Each line of the listing below, from the very first to the one that contains "through Newtonian potentials", is to be retyped exactly as it stands.

→ RECORDS TO PROCESS
****************

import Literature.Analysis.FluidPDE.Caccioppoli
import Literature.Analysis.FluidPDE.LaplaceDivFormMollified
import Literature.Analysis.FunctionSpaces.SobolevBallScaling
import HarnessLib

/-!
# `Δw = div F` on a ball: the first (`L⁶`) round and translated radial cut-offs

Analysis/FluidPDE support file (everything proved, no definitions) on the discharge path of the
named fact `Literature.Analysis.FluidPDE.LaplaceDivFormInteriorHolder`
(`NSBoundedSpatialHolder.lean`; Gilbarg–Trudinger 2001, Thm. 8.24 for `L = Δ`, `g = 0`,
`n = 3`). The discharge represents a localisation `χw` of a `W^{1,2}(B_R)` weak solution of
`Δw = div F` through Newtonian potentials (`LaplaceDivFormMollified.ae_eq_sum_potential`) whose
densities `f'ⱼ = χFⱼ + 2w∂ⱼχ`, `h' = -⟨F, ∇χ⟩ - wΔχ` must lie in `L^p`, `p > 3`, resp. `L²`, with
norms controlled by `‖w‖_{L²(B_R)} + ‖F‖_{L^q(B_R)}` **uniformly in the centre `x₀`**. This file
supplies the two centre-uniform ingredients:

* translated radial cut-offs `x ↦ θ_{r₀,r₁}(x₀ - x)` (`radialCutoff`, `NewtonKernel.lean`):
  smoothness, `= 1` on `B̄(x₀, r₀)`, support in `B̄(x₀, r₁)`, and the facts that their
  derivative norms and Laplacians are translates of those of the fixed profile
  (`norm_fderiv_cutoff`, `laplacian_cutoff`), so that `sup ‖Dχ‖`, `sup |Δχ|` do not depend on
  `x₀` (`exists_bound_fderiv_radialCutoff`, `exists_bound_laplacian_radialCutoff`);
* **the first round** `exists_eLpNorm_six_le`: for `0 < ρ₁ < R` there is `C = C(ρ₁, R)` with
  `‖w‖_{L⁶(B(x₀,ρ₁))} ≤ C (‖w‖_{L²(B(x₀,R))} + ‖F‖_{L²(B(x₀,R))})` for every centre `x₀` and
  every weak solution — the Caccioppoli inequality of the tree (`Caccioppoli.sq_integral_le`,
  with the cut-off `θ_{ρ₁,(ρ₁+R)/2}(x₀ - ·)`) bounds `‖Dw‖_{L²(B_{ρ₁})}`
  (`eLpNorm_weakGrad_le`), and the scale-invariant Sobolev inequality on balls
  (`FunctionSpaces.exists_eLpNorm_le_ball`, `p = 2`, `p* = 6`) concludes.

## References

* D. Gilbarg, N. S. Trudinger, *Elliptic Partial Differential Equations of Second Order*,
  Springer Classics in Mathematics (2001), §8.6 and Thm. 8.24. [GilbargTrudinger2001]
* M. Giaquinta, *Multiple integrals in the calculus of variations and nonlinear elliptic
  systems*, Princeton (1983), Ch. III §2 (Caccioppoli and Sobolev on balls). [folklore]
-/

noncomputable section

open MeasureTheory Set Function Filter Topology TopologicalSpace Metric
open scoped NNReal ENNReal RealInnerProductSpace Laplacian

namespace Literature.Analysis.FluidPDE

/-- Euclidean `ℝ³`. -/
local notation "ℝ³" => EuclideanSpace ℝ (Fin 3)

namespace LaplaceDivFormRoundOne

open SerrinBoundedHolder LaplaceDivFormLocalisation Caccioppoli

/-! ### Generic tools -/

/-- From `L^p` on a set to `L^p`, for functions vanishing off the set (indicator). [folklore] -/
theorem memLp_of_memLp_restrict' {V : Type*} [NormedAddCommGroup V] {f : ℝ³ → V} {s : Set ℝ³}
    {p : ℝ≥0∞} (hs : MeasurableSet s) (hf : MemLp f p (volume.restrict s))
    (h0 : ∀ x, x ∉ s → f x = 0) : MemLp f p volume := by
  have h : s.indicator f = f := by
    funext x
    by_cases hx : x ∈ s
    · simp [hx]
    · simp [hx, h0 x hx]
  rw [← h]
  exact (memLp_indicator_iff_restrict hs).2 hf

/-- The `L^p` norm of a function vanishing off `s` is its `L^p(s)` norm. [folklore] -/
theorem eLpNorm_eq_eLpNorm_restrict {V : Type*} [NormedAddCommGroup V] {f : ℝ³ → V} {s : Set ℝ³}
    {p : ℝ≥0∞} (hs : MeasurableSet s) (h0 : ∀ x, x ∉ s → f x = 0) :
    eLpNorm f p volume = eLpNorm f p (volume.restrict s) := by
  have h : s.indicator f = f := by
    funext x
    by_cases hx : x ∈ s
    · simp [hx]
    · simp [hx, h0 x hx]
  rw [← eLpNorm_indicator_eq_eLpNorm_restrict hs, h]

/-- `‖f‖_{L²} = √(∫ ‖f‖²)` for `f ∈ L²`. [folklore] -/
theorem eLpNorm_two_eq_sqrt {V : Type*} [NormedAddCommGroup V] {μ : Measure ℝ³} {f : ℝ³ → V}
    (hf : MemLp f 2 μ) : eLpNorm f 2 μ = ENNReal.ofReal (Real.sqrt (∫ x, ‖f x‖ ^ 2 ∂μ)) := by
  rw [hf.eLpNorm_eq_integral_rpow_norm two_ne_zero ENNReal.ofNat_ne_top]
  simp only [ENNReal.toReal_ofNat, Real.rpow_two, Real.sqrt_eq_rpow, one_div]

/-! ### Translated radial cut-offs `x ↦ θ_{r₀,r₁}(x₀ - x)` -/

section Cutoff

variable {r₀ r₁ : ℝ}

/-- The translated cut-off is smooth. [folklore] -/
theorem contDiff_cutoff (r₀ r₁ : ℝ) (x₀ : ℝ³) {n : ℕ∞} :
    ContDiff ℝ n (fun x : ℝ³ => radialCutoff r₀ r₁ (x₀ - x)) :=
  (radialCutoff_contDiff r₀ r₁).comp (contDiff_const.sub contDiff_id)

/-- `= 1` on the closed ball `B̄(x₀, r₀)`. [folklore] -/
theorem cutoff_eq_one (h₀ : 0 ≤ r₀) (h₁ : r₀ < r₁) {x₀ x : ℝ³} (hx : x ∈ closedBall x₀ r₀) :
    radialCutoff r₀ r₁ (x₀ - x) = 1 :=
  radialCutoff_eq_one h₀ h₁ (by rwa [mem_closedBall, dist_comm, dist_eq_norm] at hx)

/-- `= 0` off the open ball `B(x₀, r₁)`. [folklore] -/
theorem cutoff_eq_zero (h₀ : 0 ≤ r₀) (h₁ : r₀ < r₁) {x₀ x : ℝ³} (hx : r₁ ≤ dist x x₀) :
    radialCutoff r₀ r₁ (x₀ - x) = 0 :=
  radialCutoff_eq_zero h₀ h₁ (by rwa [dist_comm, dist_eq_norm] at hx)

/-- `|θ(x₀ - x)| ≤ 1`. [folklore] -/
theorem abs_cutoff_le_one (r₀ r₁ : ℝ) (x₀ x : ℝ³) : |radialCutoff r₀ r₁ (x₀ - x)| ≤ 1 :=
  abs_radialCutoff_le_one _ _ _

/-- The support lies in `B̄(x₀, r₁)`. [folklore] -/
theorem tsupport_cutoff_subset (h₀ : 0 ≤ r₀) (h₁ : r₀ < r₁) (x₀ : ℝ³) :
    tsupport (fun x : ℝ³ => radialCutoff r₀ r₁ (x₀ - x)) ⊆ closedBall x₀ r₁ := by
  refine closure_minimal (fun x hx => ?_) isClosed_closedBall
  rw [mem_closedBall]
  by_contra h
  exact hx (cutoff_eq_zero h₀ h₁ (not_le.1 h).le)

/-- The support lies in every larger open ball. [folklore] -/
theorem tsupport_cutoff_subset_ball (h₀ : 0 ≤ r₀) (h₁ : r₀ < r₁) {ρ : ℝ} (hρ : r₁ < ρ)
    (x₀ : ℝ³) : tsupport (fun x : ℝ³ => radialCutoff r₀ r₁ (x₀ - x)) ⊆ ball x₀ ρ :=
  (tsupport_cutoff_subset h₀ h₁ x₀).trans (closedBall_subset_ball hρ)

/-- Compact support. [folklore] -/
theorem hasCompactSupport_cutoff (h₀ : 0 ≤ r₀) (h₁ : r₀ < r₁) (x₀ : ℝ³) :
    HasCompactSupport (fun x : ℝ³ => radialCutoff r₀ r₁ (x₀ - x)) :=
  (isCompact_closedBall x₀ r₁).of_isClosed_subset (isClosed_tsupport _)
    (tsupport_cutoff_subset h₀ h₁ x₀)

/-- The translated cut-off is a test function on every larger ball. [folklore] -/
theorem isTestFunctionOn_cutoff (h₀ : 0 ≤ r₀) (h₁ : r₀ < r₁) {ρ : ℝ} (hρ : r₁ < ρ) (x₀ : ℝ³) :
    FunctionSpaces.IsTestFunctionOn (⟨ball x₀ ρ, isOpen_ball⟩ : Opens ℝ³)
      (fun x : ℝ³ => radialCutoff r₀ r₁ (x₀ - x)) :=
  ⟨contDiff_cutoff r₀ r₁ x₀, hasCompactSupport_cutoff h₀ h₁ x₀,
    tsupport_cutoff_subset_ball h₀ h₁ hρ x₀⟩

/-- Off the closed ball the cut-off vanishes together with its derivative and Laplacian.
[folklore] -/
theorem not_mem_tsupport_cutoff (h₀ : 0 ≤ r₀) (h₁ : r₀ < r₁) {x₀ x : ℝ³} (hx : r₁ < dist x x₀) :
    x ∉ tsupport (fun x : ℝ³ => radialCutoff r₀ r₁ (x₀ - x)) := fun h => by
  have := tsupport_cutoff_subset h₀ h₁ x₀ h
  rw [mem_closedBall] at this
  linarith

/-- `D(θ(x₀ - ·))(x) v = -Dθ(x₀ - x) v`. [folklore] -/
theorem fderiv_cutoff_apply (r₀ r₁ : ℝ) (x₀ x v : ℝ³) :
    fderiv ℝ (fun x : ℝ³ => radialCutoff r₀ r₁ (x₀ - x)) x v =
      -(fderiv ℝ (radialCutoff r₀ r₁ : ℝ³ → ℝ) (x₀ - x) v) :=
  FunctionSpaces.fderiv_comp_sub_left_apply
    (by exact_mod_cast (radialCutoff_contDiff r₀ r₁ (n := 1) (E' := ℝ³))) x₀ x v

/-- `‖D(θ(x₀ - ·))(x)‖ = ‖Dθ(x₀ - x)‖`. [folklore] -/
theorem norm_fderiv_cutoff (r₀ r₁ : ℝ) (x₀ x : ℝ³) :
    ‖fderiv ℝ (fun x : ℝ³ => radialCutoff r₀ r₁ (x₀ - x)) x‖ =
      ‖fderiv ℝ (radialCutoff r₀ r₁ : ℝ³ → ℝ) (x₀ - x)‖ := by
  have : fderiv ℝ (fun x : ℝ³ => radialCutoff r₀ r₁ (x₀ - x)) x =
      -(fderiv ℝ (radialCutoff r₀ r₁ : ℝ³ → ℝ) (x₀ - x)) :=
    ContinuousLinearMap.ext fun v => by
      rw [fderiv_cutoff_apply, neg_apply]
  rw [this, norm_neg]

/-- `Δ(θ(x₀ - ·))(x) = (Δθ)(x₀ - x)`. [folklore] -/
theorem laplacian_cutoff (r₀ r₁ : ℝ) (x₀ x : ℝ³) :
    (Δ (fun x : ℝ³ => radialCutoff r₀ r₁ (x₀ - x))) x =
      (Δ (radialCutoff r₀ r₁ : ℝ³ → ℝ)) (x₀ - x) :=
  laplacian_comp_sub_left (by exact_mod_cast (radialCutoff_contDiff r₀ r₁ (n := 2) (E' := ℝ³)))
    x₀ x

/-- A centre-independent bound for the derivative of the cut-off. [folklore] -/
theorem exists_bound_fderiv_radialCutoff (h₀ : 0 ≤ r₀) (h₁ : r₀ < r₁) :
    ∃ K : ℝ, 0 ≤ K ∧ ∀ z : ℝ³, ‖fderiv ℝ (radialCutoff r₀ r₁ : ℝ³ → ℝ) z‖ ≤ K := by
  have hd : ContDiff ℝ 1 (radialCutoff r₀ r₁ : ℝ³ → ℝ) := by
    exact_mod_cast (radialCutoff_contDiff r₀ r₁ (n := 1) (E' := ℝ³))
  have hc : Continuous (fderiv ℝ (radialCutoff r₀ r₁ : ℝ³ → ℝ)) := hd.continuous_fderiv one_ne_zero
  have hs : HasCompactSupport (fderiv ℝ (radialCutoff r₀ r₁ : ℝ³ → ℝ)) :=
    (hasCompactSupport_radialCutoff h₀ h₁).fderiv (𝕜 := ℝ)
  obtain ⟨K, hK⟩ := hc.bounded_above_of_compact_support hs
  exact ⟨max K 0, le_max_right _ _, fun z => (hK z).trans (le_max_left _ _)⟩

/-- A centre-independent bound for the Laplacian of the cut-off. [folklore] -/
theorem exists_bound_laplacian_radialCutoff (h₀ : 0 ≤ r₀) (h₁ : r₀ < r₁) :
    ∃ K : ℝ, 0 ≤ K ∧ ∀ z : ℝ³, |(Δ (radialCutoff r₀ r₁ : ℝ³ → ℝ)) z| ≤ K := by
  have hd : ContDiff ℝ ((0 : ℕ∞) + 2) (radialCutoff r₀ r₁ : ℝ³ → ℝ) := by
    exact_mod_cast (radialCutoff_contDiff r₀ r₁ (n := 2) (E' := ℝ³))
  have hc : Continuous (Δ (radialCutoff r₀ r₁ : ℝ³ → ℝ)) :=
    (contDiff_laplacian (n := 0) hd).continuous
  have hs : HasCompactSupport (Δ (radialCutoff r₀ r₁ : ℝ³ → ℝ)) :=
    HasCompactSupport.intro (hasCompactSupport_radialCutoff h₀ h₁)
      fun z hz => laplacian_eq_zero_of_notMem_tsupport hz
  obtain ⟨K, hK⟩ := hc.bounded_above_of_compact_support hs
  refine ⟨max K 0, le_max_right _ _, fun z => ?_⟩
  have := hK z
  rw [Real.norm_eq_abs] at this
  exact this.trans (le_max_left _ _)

****************

→ ANSWER TO THIS TASK
import Literature.Analysis.FluidPDE.Caccioppoli
import Literature.Analysis.FluidPDE.LaplaceDivFormMollified
import Literature.Analysis.FunctionSpaces.SobolevBallScaling
import HarnessLib

/-!
# `Δw = div F` on a ball: the first (`L⁶`) round and translated radial cut-offs

Analysis/FluidPDE support file (everything proved, no definitions) on the discharge path of the
named fact `Literature.Analysis.FluidPDE.LaplaceDivFormInteriorHolder`
(`NSBoundedSpatialHolder.lean`; Gilbarg–Trudinger 2001, Thm. 8.24 for `L = Δ`, `g = 0`,
`n = 3`). The discharge represents a localisation `χw` of a `W^{1,2}(B_R)` weak solution of
`Δw = div F` through Newtonian potentials (`LaplaceDivFormMollified.ae_eq_sum_potential`) whose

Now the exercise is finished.